Quitter sa zone de confort

 

Ces quatre jours de formation m’ont permis de rencontrer des personnes de différents milieux (ex : policiers, juges, avocats, intervenants de la société civile, travailleurs sociaux et dirigeants de centre pour enfants) dont l’intérêt, l’implication et la participation très active aura permis de tenir des plénières fructueuses. De nombreuses suggestions et recommandations pertinentes ont été librement exprimées afin d’atteindre un objectif fondamental : jeter les bases d’un système de justice plus fonctionnel et efficace.

 

 

Je croyais avoir entendu et vu des situations pénibles lors de mes années de pratique tant en délinquance, qu’en protection de la jeunesse ou d’adoption. Je dois dire que j’ai été stupéfait d’entendre les traitements réservés aux adolescentes enceintes, à celles victimes d’agressions sexuelles souvent rejetées par leur famille, ou encore à celles qui agissent comme gardiennes d’enfants. Certaines d’entre elles quittent leur emploi car elles ne reçoivent pas le salaire convenu sont fréquemment accusées de vol. Voilà des réalités pour lesquelles on ne peut rester indifférent.
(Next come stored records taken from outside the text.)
/-- **`Σ_n (μ̂₀K̂ⁿ)(Δᶜ) ≤ (∫_{Δᶜ} max(1, w(p.1), w(p.2)) dμ̂₀)/E_q[min(1, w)]`** from EVERY initial coupling (standard Borel `Ω`; no bound on `w`, every `q`). [ours] -/
theorem tsum_offDiagonal_le_unboundedWeights [StandardBorelSpace Ω] [Nonempty Ω] [MeasurableSingletonClass Ω] [MeasurableEq Ω]
    (hw : Measurable w) (hw0 : ∀ y, 0 < w y) (Khat : Kernel (Ω × Ω) (Ω × Ω)) [IsMarkovKernel Khat]
    (hK : ∀ z : Ω × Ω, Khat z = (q.prod (volume : Measure unitInterval)).map (fun p : Ω × unitInterval =>
      ((if (p.2 : ℝ) * w z.1 ≤ w p.1 then p.1 else z.1), (if (p.2 : ℝ) * w z.2 ≤ w p.1 then p.1 else z.2))))
    (μ₀ : Measure (Ω × Ω)) [IsFiniteMeasure μ₀] :
    ∑' n, ((fun m : Measure (Ω × Ω) => m.bind Khat)^[n] μ₀) (Set.diagonal Ω)ᶜ ≤
      (∫⁻ p in (Set.diagonal Ω)ᶜ, ENNReal.ofReal (max 1 (max (w p.1) (w p.2))) ∂μ₀) /
        ∫⁻ y, ENNReal.ofReal (min 1 (w y)) ∂q := by
  set c := ∫⁻ y, ENNReal.ofReal (min 1 (w y)) ∂q with hc
  set G : Ω × Ω → ℝ≥0∞ := fun p => ENNReal.ofReal (max 1 (max (w p.1) (w p.2))) with hG
  have hGm : Measurable G := (measurable_const.max ((hw.comp measurable_fst).max (hw.comp measurable_snd))).ennreal_ofReal
  have hD : MeasurableSet (Set.diagonal Ω) := measurableSet_diagonal
  have hOm : MeasurableSet {p : Ω × Ω | w p.2 ≤ w p.1} := measurableSet_le (hw.comp measurable_snd) (hw.comp measurable_fst)
  rw [tsum_iterate_bind_crnPair_offDiagonal_eq_anyCoupling_atoms hw hw0 Khat hK μ₀]
  have h1 : ∫⁻ p in {p : Ω × Ω | w p.2 ≤ w p.1} ∩ (Set.diagonal Ω)ᶜ, (imhAcceptMass q w p.1)⁻¹ ∂μ₀ ≤
      ∫⁻ p in {p : Ω × Ω | w p.2 ≤ w p.1} ∩ (Set.diagonal Ω)ᶜ, G p / c ∂μ₀ :=
    lintegral_mono fun p => (inv_imhAcceptMass_le hw0 p.1).trans
      (ENNReal.div_le_div_right (ofReal_max_one_le_fst_snd p).1 _)
  have h2 : ∫⁻ p in {p : Ω × Ω | w p.2 ≤ w p.1}ᶜ ∩ (Set.diagonal Ω)ᶜ, (imhAcceptMass q w p.2)⁻¹ ∂μ₀ ≤
      ∫⁻ p in {p : Ω × Ω | w p.2 ≤ w p.1}ᶜ ∩ (Set.diagonal Ω)ᶜ, G p / c ∂μ₀ :=
    lintegral_mono fun p => (inv_imhAcceptMass_le hw0 p.2).trans
      (ENNReal.div_le_div_right (ofReal_max_one_le_fst_snd p).2 _)
  have hunion : {p : Ω × Ω | w p.2 ≤ w p.1} ∩ (Set.diagonal Ω)ᶜ ∪ {p : Ω × Ω | w p.2 ≤ w p.1}ᶜ ∩ (Set.diagonal Ω)ᶜ =
      (Set.diagonal Ω)ᶜ := by
    rw [← Set.union_inter_distrib_right, Set.union_compl_self, Set.univ_inter]
  have hdisj : Disjoint ({p : Ω × Ω | w p.2 ≤ w p.1} ∩ (Set.diagonal Ω)ᶜ) ({p : Ω × Ω | w p.2 ≤ w p.1}ᶜ ∩ (Set.diagonal Ω)ᶜ) :=
    (disjoint_compl_right.inter_left _).inter_right _
  calc ∫⁻ p in {p : Ω × Ω | w p.2 ≤ w p.1} ∩ (Set.diagonal Ω)ᶜ, (imhAcceptMass q w p.1)⁻¹ ∂μ₀ +
        ∫⁻ p in {p : Ω × Ω | w p.2 ≤ w p.1}ᶜ ∩ (Set.diagonal Ω)ᶜ, (imhAcceptMass q w p.2)⁻¹ ∂μ₀
      ≤ ∫⁻ p in {p : Ω × Ω | w p.2 ≤ w p.1} ∩ (Set.diagonal Ω)ᶜ, G p / c ∂μ₀ +
          ∫⁻ p in {p : Ω × Ω | w p.2 ≤ w p.1}ᶜ ∩ (Set.diagonal Ω)ᶜ, G p / c ∂μ₀ := add_le_add h1 h2
    _ = ∫⁻ p in (Set.diagonal Ω)ᶜ, G p / c ∂μ₀ := by
        rw [← lintegral_union (hOm.compl.inter hD.compl) hdisj, hunion]
    _ = (∫⁻ p in (Set.diagonal Ω)ᶜ, G p ∂μ₀) / c := by
        simp only [div_eq_mul_inv]
        rw [lintegral_mul_const _ hGm]

/-- The time-`n` disagreement probability on the pair path law equals `(μ̂₀K̂ⁿ)(Δᶜ)` (in `ℝ≥0∞`). [ours, bookkeeping] -/
theorem crn_chain_offDiagonal_eq [MeasurableEq Ω] (Khat : Kernel (Ω × Ω) (Ω × Ω)) [IsMarkovKernel Khat]
    (μ₀ : Measure (Ω × Ω)) [IsProbabilityMeasure μ₀] (n : ℕ) :
    (Kernel.trajMeasure (X := fun _ : ℕ => Ω × Ω) μ₀
        (fun n : ℕ => Khat.comap (fun h : (i : ↥(Finset.Iic n)) → Ω × Ω => h ⟨n, Finset.mem_Iic.2 le_rfl⟩)
          (measurable_pi_apply _))) {z | z n ∉ Set.diagonal Ω} =
      ((fun m : Measure (Ω × Ω) => m.bind Khat)^[n] μ₀) (Set.diagonal Ω)ᶜ := by
  have hD : MeasurableSet (Set.diagonal Ω) := measurableSet_diagonal
  rw [← chain_map_eval Khat μ₀ n, Measure.map_apply (measurable_pi_apply n) hD.compl]
  rfl
import Mathlib.RingTheory.Polynomial.Eisenstein.IsIntegral
import Mathlib.RingTheory.Polynomial.Cyclotomic.Eval
import Mathlib.RingTheory.Polynomial.Cyclotomic.Roots
import Mathlib.RingTheory.Polynomial.GaussLemma
import Mathlib.RingTheory.Polynomial.RationalRoot
import Mathlib.RingTheory.Polynomial.UniqueFactorization
import Mathlib.RingTheory.MvPolynomial.Basic
import Mathlib.RingTheory.AlgebraicIndependent.Adjoin
import Mathlib.RingTheory.AlgebraicIndependent.TranscendenceBasis
import Mathlib.RingTheory.AlgebraicIndependent.AlgebraicClosure
import Mathlib.RingTheory.WittVector.DiscreteValuationRing
import Mathlib.FieldTheory.IntermediateField.Adjoin.Algebra
import Mathlib.FieldTheory.Minpoly.Field
import Mathlib.Algebra.Polynomial.Taylor
import Literature.AnabelianGeometry.AbsoluteAnabelian.SubpadicIsGeneralizedSubpadic
import Literature.AnabelianGeometry.AbsoluteAnabelian.SubpadicFiniteExtension
import Literature.AnabelianGeometry.AbsoluteAnabelian.SubpadicGaloisSlim
import Literature.AnabelianGeometry.AbsoluteAnabelian.AbsTopIII.KummerFaithfulCyclotomicProofs
import HarnessLib

/-!
# The `p`-adic cyclotomic character of a GENERALIZED sub-`p`-adic field has open image
# ([AbsTopI] Ex 4.8 (i): "the prime `p` clearly serves as a prime `l`"), proof-only

Authors: abc-iut-L4-t13 (gen 2).

S. Mochizuki, *Topics in Absolute Anabelian Geometry I: Generalities* [AbsTopI] (bib key
`MochizukiAbsTopI2012`, kurims manuscript pagination, lit key `paper:url-11ac98ba15fc`), Example 4.8
(i) p. 58, for the class `𝒟` of hyperbolic orbicurves over generalized sub-`p`-adic fields ([Tpcs] =
`MochizukiTopics2003`, Def 4.11 p. 44: subfields of finitely generated extensions of `Frac W(𝔽̄_p)`):
"The hypotheses of Theorem 4.7, (i), (ii), are satisfied relative to this `𝒟`. [...] the prime `p`
clearly serves as a prime “`l`” as in the statement of Theorem 4.7" — i.e. hypothesis (b) of Thm
4.7 p. 56 ("there exists a prime number `l ∈ Σ₁ ∩ Σ₂` such that for `i = 1, 2`, the cyclotomic
character `G_i → ℤ_l^×` [...] has open image"), the hypothesis of Lemma 4.5 p. 54 ("`l ∈ Σ` a prime
such that the cyclotomic character `χ_G^cyclo : G → ℤ_l^×` [...] has open image [i.e., in the
terminology of [Mzk12], “the outer action of `G` on `Δ` is `l`-cyclotomically full”]"), and the
standing hypothesis of [AbsTopII] Cor 3.7 p. 72 ("Suppose further that, for some `l ∈ Σ`, the
cyclotomic character `G → ℤ_l^×` has open image") in the generality of [AbsTopII] Rmk 3.7.1 (`k`
generalized sub-`p`-adic).  In the cell's typing this is the hypothesis `hcyc` of
`AbsTopI.ConstructionDataClass.ex_4_8_i_of` (`AbsTopI/RelativeGC.lean`, where it was left "an input":
generalized sub-`p`-adic fields are NOT Kummer-faithful in general, [AbsTopIII] Rmk 1.5.4 (iv) =
`AbsTopIII.Rmk_1_5_4_iv_holds`, so [AbsTopIII] Rmk 1.5.1 does not apply as it does for sub-`p`-adic
fields, `AbsTopIII.IsSubpadic.isOpen_range_cyclotomicChar`).

THIS FILE PROVES IT (`AbsTopIII.IsGeneralizedSubpadicFor.isOpen_range_cyclotomicChar`), by an
elementary route with no class field theory:

1. `Φ_{p^{n+1}}` is irreducible over any domain in which the prime NUMBER `p` is a prime ELEMENT
   (`cyclotomic_prime_pow_irreducible_of_prime`: Mathlib's Eisenstein criterion for
   `Φ_{p^{n+1}}(X+1)` over `ℤ`, `cyclotomic_prime_pow_comp_X_add_one_isEisensteinAt`, transferred
   along `ℤ → A`), in particular over `W(𝔽̄_p)` (Mathlib: a DVR with uniformizer `p`,
   `WittVector.irreducible`) and hence, by Gauss's lemma, over `F := Frac W(𝔽̄_p)`
   (`cyclotomic_prime_pow_irreducible_fracWitt`).
2. A monic irreducible polynomial over a field `K` stays irreducible over any domain retracting onto
   `K` (`irreducible_map_of_retraction`), e.g. over `K[t_i]` (`t_i ↦ 0`), hence by Gauss's lemma over
   the rational function field `K(t_i) = Frac K[t_i]` (`cyclotomic_irreducible_fractionRing_mvPolynomial`;
   `K[t_i]` is a UFD).
3. (`exists_not_isPrimitiveRoot_of_fg_fracWitt`) If `L/F` is finitely generated with transcendence
   basis `t` (Mathlib `exists_isTranscendenceBasis_subset`, `AlgebraicIndependent.aevalEquivField`, as
   in `GaussOrderDVR.lean`), then `L/F(t)` is finite and a primitive `p^{n+1}`-th root of unity in `L`
   has minimal polynomial `Φ_{p^{n+1}}` over `F(t)`, so `p^n (p-1) ≤ [L : F(t)]`: `L` contains
   primitive `p^{n+1}`-th roots of unity for NO `n ≥ [L : F(t)]`.
4. (`IsGeneralizedSubpadicFor.isOpen_range_cyclotomicChar`) The image of `χ_p` is compact, hence
   closed, hence finite or open (`PadicInt.finite_or_isOpen_of_isClosed_subgroup_units`,
   `KummerFaithfulCyclotomicProofs.lean`); if finite, the fixed field of `ker χ_p` is a finite extension
   `L₀` of `k` containing `μ_{p^∞}(k̄)` (Krull correspondence, exactly as in `Rmk_1_5_1_holds`), again
   generalized sub-`p`-adic (`IsGeneralizedSubpadicFor.of_finite`, abc-iut-L4-t13 gen 0), so it embeds
   into a finitely generated `L/F` carrying primitive `p^{n+1}`-th roots of unity for every `n` —
   contradicting 3.

Consequence for the cell's LC1 chain (Belyi cuspidalization, `plan/L4/LC1-CHAIN.md`): together with
`Tpcs.lem_4_14_slim_holds` (abc-iut-L4-d1, slimness) the named fact `ConstructionDataClass.Ex_4_8_i`
reduces to its chain-fullness clause and the relative Grothendieck Conjecture `Tpcs.Thm_4_12` alone
(the FACT boundary proper); see the companion `AbsTopI/RelativeGCInputs.lean`.

HONEST FRAMING: classical field/Galois theory about OUR real definitions (`IsGeneralizedSubpadicFor`,
`cyclotomicChar`); nothing here bears on [IUTchIII] Cor 3.12 or takes a side; typed ≠ discharged.
Proof-only: no definitions, no named facts.
-/

noncomputable section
Au-travers de ces épisodes touchants, je me permets une petite anecdote. Lors de la dernière journée, à la suite de l’une de mes interventions, un participant m’interpelle en urgence en levant sa main : « M. Dominique, au Québec, c’est pire qu’au Mali, vous arrêtez et accusez les enfants de 2 à 17 ans, comment cela se fait-il? »

 

 

Après quelques secondes d’incompréhension et quelques interventions spontanées d’autres participants, on réalise que l’accent québecois avait entraîné la confusion suite à la prononciation de 12 ans et non pas 2 ans. Ce fut un bon fou rire avec un auditoire qui avait également un bon sens de l’humour. 

 

Un accueil inoubliable, un travail admirable

 

Je tiens à remercier Oumou, Lilya et Jihane pour leur travail acharné et à qui, sans réserve, je lève mon chapeau. Sans elles, ce projet de formation n’aurait pu se réaliser. Elles ont contribué à créer une atmosphère où tout est sous contrôle et où les ajustements nécessaires, notamment ceux requis par les problèmes technologiques, ont été apportés en un tour de main!

Grâce à elles, tous les participant-e-s ont pu quitter cet atelier de 2 jours en possession d’une clef USB contenant toute la documentation de la formation. Merci également à Avocats sans frontières Canada, et plus particulièrement à Me Andrée-Anne Perreault-Girard et Marie-Christine Ntagwirumugara, chargée de projet pour le Mali, de m’avoir fait confiance.

Compte tenu de l’accueil reçu, de l’implication et de la volonté de tous les participants de se doter d’outils et de moyens concrets pour ériger les fondations d’un meilleur système de justice pour les mineurs, décider de participer de nouveau à une mission de formation plus spécifique sera dorénavant plus facile à prendre!